[Start of Attachment]
/-- **ACIL₁, abstract form** (terminal separation and weight continuity as hypotheses, both discharged
below): `c ∈ A`, `0 ≤ θ ≤ 1`, `(1−θ)·I_x ≤ I_c` for `x ∈ A ∖ c` imply `(1−θ)·μ(N_u = 1, u ↮ c) ≤ μ(L_c, u ↮ c)`.
[cite: KozmaNitzan2024, Lemma 2 (p. 6) — mechanism; VandenbergHaggstromKahn2005, Thm. 1.3] -/
theorem approxChampion_lonelyRelay_of_terminalSeparation
    (hTS : ∀ (n : ℕ) (w : Sym2 (Fin n) → unitInterval) (T : Finset (Fin n)) (o a : Fin n),
      (prodBernoulli w).real (openConn o a ∩ {ω | ∀ t ∈ T, ω ∉ openConn a t}) *
        (prodBernoulli w).real ({ω | ∀ t ∈ T, ω ∉ openConn a t} ∩
            {ω | ∀ t ∈ T, ∀ t' ∈ T, t ≠ t' → ω ∉ openConn t t'}) ≤
      (prodBernoulli w).real {ω | ∀ t ∈ T, ω ∉ openConn a t} *
        (prodBernoulli w).real (openConn o a ∩ ({ω | ∀ t ∈ T, ω ∉ openConn a t} ∩
              {ω | ∀ t ∈ T, ∀ t' ∈ T, t ≠ t' → ω ∉ openConn t t'})))
    (hcont : ∀ (n : ℕ) (E : Set (BondConfig (Fin n))),
      Continuous fun w : Sym2 (Fin n) → unitInterval => (prodBernoulli w).real E)
    (w : Sym2 (Fin n) → unitInterval) (A : Finset (Fin n)) (u c : Fin n) (hc : c ∈ A)
    (θ : ℝ) (hθ0 : 0 ≤ θ) (hθ1 : θ ≤ 1)
    (hchamp : ∀ x ∈ A, x ≠ c →
      (1 - θ) * (prodBernoulli w).real {ω | ∀ t ∈ A.erase x, ω ∉ openConn x t} ≤
        (prodBernoulli w).real {ω | ∀ t ∈ A.erase c, ω ∉ openConn c t}) :
    (1 - θ) * (prodBernoulli w).real
        ({ω : Set (Sym2 (Fin n)) | (A.filter fun a => ω ∈ openConn u a).card = 1} ∩ (openConn c u)ᶜ) ≤
      (prodBernoulli w).real ({ω | ∀ t ∈ A.erase c, ω ∉ openConn c t} ∩ (openConn c u)ᶜ) := by
  -- the scaled weights `w_k = (1 - 1/(k+1)) • w`, all `< 1`, converging to `w`
  have hcmem : ∀ k : ℕ, ((1 : ℝ) - 1 / ((k : ℝ) + 1)) ∈ unitInterval := by
    intro k
    have hk : (0 : ℝ) < (k : ℝ) + 1 := Nat.cast_add_one_pos k
    have h1 : 1 / ((k : ℝ) + 1) ≤ 1 := by
      rw [div_le_one hk]; linarith [(Nat.cast_nonneg k : (0 : ℝ) ≤ k)]
    have h0 : 0 ≤ 1 / ((k : ℝ) + 1) := by positivity
    exact ⟨by linarith, by linarith⟩
  set wk : ℕ → Sym2 (Fin n) → unitInterval :=
    fun k e => ⟨(1 - 1 / ((k : ℝ) + 1)) * (w e : ℝ), unitInterval.mul_mem (hcmem k) (w e).2⟩
    with hwk_def
  have hwk_lt : ∀ k e, ((wk k e : unitInterval) : ℝ) < 1 := by
    intro k e
    have hk : (0 : ℝ) < (k : ℝ) + 1 := Nat.cast_add_one_pos k
    have hc' : (1 : ℝ) - 1 / ((k : ℝ) + 1) < 1 := by
      have : 0 < 1 / ((k : ℝ) + 1) := by positivity
      linarith
    calc ((wk k e : unitInterval) : ℝ) = (1 - 1 / ((k : ℝ) + 1)) * (w e : ℝ) := rfl
      _ ≤ (1 - 1 / ((k : ℝ) + 1)) := mul_le_of_le_one_right (hcmem k).1 (w e).2.2
      _ < 1 := hc'
  have hc_lim : Tendsto (fun k : ℕ => (1 : ℝ) - 1 / ((k : ℝ) + 1)) atTop (𝓝 1) := by
    simpa using tendsto_const_nhds.sub (tendsto_one_div_add_atTop_nhds_zero_nat (𝕜 := ℝ))
  have hwk_lim : Tendsto wk atTop (𝓝 w) := by
    refine tendsto_pi_nhds.2 fun e => ?_
    rw [tendsto_subtype_rng]
    have h := hc_lim.mul_const (w e : ℝ)
    rw [one_mul] at h
    exact h
  have hlimE : ∀ E : Set (Set (Sym2 (Fin n))),
      Tendsto (fun k => (prodBernoulli (wk k)).real E) atTop (𝓝 ((prodBernoulli w).real E)) :=
    fun E => ((hcont n E).tendsto w).comp hwk_lim
  -- the error terms `δ k = ∑_{x ∈ A} |μ_{w_k}(L_x) - μ_w(L_x)| → 0`
  set δ : ℕ → ℝ := fun k => ∑ x ∈ A,
      |(prodBernoulli (wk k)).real {ω | ∀ t ∈ A.erase x, ω ∉ openConn x t} -
        (prodBernoulli w).real {ω | ∀ t ∈ A.erase x, ω ∉ openConn x t}|
    with hδ_def
  have hδ0 : ∀ k, 0 ≤ δ k := fun k => Finset.sum_nonneg fun a _ => abs_nonneg _
  have hδ_lim : Tendsto δ atTop (𝓝 0) := by
    have h : ∀ x ∈ A, Tendsto (fun k =>
        |(prodBernoulli (wk k)).real {ω | ∀ t ∈ A.erase x, ω ∉ openConn x t} -
          (prodBernoulli w).real {ω | ∀ t ∈ A.erase x, ω ∉ openConn x t}|)
        atTop (𝓝 0) := by
      intro x _
      simpa using (tendsto_sub_nhds_zero_iff.2
        (hlimE {ω | ∀ t ∈ A.erase x, ω ∉ openConn x t})).abs
    simpa [hδ_def] using tendsto_finsetSum A h
  have hδx : ∀ k, ∀ x ∈ A, |(prodBernoulli (wk k)).real {ω | ∀ t ∈ A.erase x, ω ∉ openConn x t} -
      (prodBernoulli w).real {ω | ∀ t ∈ A.erase x, ω ∉ openConn x t}| ≤ δ k := by
    intro k x hx
    exact Finset.single_le_sum (f := fun x =>
      |(prodBernoulli (wk k)).real {ω | ∀ t ∈ A.erase x, ω ∉ openConn x t} -
        (prodBernoulli w).real {ω | ∀ t ∈ A.erase x, ω ∉ openConn x t}|)
      (fun a _ => abs_nonneg _) hx
  -- the bound at each `k` with slack `2 δ k`
  have hk : ∀ k, (1 - θ) * (prodBernoulli (wk k)).real
      ({ω : Set (Sym2 (Fin n)) | (A.filter fun a => ω ∈ openConn u a).card = 1} ∩ (openConn c u)ᶜ) ≤
      (prodBernoulli (wk k)).real ({ω | ∀ t ∈ A.erase c, ω ∉ openConn c t} ∩ (openConn c u)ᶜ) +
        2 * δ k := by
    intro k
    refine approxChampion_lonelyRelay_of_pairSep_pos hTS (wk k) A u c hc θ (2 * δ k) hθ1
      (by linarith [hδ0 k]) ?_ (singleFinger_pairSep_real_pos (wk k) (hwk_lt k) _)
    intro x hx hxc
    have h1 := hchamp x hx hxc
    have h2 := hδx k x hx
    have h3 := hδx k c hc
    have e2 := abs_le.1 h2
    have e3 := abs_le.1 h3
    have h1θ : 0 ≤ 1 - θ := by linarith
    have : (1 - θ) * (prodBernoulli (wk k)).real {ω | ∀ t ∈ A.erase x, ω ∉ openConn x t} ≤
        (1 - θ) * ((prodBernoulli w).real {ω | ∀ t ∈ A.erase x, ω ∉ openConn x t} + δ k) :=
      mul_le_mul_of_nonneg_left (by linarith [e2.2]) h1θ
    nlinarith [e3.1, hδ0 k]
  -- pass to the limit `k → ∞`
  have hlimL : Tendsto (fun k => (1 - θ) * (prodBernoulli (wk k)).real
      ({ω : Set (Sym2 (Fin n)) | (A.filter fun a => ω ∈ openConn u a).card = 1} ∩ (openConn c u)ᶜ))
      atTop (𝓝 ((1 - θ) * (prodBernoulli w).real
      ({ω : Set (Sym2 (Fin n)) | (A.filter fun a => ω ∈ openConn u a).card = 1} ∩ (openConn c u)ᶜ))) :=
    (hlimE _).const_mul _
  have hlimR : Tendsto (fun k => (prodBernoulli (wk k)).real
      ({ω | ∀ t ∈ A.erase c, ω ∉ openConn c t} ∩ (openConn c u)ᶜ) + 2 * δ k) atTop
      (𝓝 ((prodBernoulli w).real ({ω | ∀ t ∈ A.erase c, ω ∉ openConn c t} ∩ (openConn c u)ᶜ))) := by
    have := (hlimE ({ω | ∀ t ∈ A.erase c, ω ∉ openConn c t} ∩ (openConn c u)ᶜ)).add
      (hδ_lim.const_mul 2)
    simpa using this
  exact le_of_tendsto_of_tendsto' hlimL hlimR hk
[End of Attachment]
- _REQUIRED WORK_:
All lines from the one that has "(hlimE _).const_mul _" through the end of the material above should be returned exactly; omit the rest.

- _RESPONSE_:
    (hlimE _).const_mul _
  have hlimR : Tendsto (fun k => (prodBernoulli (wk k)).real
      ({ω | ∀ t ∈ A.erase c, ω ∉ openConn c t} ∩ (openConn c u)ᶜ) + 2 * δ k) atTop
      (𝓝 ((prodBernoulli w).real ({ω | ∀ t ∈ A.erase c, ω ∉ openConn c t} ∩ (openConn c u)ᶜ))) := by
    have := (hlimE ({ω | ∀ t ∈ A.erase c, ω ∉ openConn c t} ∩ (openConn c u)ᶜ)).add
      (hδ_lim.const_mul 2)
    simpa using this
  exact le_of_tendsto_of_tendsto' hlimL hlimR hk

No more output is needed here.